When the line containing "and_true, Finset.mem_Ico, and_imp]" appears in the data below, begin copying there and stop only after the line containing "exact ⟨fun o".

PROVIDED RECORDS.
----

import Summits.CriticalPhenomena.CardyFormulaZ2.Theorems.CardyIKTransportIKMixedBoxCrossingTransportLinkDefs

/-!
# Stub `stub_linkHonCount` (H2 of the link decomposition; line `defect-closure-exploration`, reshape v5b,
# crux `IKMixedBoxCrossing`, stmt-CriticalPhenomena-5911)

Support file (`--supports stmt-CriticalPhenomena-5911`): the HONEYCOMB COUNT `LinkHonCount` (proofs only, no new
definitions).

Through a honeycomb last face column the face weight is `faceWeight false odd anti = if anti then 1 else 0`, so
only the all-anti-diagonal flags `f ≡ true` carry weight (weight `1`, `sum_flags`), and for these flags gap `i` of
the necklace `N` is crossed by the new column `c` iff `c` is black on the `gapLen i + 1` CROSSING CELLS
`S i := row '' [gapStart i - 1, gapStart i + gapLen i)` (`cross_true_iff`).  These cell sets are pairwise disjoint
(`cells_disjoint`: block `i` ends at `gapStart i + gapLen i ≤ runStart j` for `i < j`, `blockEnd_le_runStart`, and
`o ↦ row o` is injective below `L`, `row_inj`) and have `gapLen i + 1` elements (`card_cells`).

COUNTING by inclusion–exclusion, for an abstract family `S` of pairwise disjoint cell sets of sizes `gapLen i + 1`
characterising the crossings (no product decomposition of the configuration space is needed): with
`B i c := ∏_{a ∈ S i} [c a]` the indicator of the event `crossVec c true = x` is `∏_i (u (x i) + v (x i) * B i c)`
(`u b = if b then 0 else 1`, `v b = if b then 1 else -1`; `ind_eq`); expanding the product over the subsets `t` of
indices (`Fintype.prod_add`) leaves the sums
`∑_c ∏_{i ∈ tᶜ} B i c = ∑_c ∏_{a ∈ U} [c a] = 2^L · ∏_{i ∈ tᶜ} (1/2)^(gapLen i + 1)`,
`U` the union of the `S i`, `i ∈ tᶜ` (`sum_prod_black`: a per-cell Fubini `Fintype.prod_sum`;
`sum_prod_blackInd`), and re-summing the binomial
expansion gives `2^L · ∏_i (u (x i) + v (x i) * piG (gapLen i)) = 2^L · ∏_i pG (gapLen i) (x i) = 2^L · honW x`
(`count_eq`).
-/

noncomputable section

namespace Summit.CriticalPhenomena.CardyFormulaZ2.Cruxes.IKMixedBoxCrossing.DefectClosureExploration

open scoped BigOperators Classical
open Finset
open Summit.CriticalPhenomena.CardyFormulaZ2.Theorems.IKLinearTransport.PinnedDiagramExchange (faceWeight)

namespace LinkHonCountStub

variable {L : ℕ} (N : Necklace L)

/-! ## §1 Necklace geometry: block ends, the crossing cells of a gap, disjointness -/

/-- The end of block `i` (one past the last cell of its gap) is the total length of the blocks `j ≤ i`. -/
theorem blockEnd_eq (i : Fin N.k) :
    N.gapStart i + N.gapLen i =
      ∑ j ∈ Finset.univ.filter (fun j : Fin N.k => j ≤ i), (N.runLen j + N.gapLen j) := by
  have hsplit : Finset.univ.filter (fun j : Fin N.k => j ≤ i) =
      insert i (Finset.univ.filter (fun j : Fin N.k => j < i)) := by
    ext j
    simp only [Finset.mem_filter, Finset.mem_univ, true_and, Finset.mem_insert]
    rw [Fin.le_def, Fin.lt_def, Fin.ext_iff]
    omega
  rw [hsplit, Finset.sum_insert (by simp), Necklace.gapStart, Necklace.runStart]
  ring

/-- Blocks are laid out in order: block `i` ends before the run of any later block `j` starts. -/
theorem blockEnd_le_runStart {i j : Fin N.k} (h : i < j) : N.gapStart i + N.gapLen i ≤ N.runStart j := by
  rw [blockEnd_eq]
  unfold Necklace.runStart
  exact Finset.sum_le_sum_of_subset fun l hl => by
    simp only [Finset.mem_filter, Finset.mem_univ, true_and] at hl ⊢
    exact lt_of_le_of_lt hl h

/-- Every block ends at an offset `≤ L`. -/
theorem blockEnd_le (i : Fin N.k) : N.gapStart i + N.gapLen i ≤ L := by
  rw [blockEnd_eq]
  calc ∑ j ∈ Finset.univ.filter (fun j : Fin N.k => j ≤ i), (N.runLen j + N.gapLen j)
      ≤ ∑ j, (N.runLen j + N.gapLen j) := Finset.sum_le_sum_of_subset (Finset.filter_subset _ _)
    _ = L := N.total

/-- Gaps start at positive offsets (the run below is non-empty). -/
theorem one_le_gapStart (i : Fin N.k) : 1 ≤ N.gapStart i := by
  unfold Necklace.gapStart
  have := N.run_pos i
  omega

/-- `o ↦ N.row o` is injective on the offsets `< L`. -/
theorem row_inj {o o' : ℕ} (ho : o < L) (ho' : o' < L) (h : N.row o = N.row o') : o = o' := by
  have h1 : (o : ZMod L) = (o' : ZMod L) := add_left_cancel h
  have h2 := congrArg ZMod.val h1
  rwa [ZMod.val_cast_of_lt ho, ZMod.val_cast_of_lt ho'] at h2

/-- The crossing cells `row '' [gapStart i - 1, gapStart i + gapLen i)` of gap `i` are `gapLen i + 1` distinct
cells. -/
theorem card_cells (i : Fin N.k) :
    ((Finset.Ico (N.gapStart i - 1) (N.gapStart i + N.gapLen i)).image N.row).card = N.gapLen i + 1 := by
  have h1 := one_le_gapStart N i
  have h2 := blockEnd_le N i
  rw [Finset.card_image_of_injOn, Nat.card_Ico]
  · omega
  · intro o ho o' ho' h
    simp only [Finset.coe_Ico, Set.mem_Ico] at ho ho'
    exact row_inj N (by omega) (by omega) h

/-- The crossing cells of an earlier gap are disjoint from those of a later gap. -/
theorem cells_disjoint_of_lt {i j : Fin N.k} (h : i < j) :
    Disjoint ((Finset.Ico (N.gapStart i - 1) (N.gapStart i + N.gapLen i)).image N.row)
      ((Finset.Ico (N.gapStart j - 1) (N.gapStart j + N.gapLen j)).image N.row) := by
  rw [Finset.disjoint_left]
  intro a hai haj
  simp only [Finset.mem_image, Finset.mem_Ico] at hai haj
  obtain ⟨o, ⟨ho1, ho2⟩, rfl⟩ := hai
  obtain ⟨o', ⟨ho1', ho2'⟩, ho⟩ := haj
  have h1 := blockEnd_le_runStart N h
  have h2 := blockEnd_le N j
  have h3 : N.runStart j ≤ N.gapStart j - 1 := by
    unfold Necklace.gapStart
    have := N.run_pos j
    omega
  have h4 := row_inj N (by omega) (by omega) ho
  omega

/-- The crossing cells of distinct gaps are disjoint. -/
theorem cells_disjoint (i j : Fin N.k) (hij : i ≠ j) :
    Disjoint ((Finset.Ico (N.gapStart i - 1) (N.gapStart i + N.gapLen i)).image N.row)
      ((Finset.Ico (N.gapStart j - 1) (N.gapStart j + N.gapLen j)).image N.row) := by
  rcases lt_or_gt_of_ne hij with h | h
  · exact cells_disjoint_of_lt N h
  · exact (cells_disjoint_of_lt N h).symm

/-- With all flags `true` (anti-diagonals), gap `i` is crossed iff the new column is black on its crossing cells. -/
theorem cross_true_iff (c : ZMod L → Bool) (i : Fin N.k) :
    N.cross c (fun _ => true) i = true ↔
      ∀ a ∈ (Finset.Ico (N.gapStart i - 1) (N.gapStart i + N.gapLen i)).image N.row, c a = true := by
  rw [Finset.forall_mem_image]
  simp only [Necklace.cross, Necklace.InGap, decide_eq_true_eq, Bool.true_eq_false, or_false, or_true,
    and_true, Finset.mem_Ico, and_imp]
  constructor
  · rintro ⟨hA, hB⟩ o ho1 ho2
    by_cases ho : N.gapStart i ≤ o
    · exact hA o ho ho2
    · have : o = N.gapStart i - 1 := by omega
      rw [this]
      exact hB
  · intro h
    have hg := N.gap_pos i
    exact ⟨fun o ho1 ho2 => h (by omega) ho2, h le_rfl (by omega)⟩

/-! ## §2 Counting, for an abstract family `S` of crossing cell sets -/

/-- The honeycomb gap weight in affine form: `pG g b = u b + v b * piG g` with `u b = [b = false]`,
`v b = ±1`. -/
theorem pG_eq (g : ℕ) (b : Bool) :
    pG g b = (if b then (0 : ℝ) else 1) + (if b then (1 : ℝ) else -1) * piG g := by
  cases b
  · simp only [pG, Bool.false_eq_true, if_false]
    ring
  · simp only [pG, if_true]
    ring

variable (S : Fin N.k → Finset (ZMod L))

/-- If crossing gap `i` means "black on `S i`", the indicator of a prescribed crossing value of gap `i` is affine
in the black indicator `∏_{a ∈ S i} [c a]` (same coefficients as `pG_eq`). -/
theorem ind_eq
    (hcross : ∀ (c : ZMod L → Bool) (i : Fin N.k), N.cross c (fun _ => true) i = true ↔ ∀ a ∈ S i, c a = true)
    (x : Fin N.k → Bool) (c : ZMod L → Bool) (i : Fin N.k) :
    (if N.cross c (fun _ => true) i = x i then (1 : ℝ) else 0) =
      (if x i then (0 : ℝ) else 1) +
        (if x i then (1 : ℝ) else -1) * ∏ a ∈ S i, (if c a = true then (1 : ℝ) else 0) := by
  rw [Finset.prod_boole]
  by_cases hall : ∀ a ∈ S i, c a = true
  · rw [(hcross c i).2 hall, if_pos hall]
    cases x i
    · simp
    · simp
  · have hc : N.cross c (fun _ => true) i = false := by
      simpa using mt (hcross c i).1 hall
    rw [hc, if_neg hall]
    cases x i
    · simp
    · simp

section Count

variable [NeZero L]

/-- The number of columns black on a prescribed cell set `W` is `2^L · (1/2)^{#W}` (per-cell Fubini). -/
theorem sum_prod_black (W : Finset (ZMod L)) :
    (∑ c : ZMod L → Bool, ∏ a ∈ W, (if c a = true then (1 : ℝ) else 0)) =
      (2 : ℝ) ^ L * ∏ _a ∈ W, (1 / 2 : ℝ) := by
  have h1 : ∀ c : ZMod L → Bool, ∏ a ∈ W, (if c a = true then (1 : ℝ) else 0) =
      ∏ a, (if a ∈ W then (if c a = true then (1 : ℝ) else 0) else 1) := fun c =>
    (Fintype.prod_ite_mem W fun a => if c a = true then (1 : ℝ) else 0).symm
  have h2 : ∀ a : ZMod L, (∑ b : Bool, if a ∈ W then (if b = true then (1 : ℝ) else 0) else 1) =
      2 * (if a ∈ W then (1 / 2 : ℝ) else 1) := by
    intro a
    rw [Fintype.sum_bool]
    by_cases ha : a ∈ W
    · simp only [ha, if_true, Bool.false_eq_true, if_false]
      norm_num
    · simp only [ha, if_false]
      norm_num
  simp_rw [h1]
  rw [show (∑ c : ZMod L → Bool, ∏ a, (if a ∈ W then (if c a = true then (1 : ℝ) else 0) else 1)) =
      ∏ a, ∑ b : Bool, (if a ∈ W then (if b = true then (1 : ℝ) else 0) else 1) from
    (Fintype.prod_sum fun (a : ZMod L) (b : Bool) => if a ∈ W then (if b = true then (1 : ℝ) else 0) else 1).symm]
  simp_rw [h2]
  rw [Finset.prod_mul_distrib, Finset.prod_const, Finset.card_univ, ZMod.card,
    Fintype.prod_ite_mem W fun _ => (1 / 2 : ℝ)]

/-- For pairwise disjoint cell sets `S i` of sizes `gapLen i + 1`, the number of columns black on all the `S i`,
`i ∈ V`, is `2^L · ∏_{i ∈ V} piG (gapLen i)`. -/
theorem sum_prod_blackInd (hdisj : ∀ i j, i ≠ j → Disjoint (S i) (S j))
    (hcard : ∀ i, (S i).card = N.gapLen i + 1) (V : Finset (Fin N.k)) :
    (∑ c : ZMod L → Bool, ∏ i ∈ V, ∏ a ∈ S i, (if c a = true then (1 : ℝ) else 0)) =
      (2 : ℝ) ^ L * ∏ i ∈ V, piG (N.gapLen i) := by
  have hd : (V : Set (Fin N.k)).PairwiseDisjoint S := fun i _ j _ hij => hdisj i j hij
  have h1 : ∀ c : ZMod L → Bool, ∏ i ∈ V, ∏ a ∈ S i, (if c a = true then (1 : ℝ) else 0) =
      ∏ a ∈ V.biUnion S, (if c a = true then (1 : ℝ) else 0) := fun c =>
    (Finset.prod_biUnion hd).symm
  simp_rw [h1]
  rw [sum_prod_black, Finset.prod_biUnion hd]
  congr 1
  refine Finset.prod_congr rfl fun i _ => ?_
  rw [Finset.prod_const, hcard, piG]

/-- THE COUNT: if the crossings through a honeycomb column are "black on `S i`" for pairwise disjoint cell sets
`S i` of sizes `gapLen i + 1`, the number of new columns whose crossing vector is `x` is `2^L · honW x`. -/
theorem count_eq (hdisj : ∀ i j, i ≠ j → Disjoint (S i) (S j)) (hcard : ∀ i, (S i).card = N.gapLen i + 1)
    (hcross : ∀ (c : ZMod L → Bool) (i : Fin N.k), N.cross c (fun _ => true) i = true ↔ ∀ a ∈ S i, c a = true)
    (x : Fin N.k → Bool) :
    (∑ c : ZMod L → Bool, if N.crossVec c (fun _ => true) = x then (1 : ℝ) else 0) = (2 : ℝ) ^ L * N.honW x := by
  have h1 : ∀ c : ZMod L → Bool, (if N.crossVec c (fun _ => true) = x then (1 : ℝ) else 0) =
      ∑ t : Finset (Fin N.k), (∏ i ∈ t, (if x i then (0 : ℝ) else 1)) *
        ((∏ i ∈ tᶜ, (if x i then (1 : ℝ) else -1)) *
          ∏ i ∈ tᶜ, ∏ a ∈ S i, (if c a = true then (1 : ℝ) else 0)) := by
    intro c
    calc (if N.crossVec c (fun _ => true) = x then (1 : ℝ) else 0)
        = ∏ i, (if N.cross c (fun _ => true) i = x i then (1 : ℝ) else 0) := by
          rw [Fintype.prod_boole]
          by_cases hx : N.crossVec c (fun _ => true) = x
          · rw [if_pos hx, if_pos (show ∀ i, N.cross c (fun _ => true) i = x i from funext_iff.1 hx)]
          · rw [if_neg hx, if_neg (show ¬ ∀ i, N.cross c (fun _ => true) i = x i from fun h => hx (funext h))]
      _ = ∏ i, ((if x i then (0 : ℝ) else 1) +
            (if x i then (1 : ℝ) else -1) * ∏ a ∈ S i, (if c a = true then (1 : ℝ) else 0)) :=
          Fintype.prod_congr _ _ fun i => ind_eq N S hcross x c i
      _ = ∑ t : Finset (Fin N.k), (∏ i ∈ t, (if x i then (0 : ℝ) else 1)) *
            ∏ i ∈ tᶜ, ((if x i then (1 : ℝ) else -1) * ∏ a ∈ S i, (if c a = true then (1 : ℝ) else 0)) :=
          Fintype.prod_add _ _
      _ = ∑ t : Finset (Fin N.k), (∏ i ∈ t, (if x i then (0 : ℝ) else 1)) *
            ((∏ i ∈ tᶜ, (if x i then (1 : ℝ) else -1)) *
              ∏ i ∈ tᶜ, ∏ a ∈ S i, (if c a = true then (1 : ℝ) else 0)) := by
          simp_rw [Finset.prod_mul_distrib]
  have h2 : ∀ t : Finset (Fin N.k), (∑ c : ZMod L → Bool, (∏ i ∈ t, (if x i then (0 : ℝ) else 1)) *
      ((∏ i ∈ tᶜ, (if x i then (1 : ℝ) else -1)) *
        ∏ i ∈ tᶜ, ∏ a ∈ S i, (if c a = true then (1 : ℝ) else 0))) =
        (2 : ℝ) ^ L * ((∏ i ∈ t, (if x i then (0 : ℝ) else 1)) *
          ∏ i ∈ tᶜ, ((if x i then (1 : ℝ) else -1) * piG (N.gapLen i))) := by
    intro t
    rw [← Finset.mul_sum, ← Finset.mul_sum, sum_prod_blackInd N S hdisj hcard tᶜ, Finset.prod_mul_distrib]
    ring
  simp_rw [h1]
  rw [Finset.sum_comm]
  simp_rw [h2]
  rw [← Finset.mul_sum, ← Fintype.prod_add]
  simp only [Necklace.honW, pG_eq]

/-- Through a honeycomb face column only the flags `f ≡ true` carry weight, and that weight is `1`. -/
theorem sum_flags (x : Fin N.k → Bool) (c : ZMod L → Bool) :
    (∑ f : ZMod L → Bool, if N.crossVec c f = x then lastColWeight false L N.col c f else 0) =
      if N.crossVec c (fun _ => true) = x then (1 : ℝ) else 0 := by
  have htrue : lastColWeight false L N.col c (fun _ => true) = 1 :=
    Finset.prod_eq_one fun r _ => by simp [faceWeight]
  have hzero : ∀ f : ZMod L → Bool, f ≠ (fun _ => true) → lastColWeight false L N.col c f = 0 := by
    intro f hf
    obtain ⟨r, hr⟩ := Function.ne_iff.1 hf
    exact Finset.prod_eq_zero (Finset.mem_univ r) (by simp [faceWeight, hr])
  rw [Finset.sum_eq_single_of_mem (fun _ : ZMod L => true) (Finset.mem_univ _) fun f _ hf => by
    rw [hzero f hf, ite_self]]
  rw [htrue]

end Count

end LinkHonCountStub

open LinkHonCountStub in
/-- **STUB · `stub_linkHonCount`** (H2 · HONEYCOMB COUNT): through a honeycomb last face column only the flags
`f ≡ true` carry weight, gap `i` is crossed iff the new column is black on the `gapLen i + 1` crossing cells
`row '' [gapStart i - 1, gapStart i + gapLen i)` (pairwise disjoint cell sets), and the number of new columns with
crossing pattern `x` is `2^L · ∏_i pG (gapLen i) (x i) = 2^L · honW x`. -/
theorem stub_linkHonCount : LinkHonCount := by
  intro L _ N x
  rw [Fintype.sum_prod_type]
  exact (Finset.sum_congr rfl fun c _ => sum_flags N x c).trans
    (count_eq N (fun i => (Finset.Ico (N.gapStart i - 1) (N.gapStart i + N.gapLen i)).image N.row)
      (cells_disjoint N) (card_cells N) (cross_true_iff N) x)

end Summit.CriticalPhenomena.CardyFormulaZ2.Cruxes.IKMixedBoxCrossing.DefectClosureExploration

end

----

RESULT OF THIS TASK.
    and_true, Finset.mem_Ico, and_imp]
  constructor
  · rintro ⟨hA, hB⟩ o ho1 ho2
    by_cases ho : N.gapStart i ≤ o
    · exact hA o ho ho2
    · have : o = N.gapStart i - 1 := by omega
      rw [this]
      exact hB
  · intro h
    have hg := N.gap_pos i
    exact ⟨fun o ho1 ho2 => h (by omega) ho2, h le_rfl (by omega)⟩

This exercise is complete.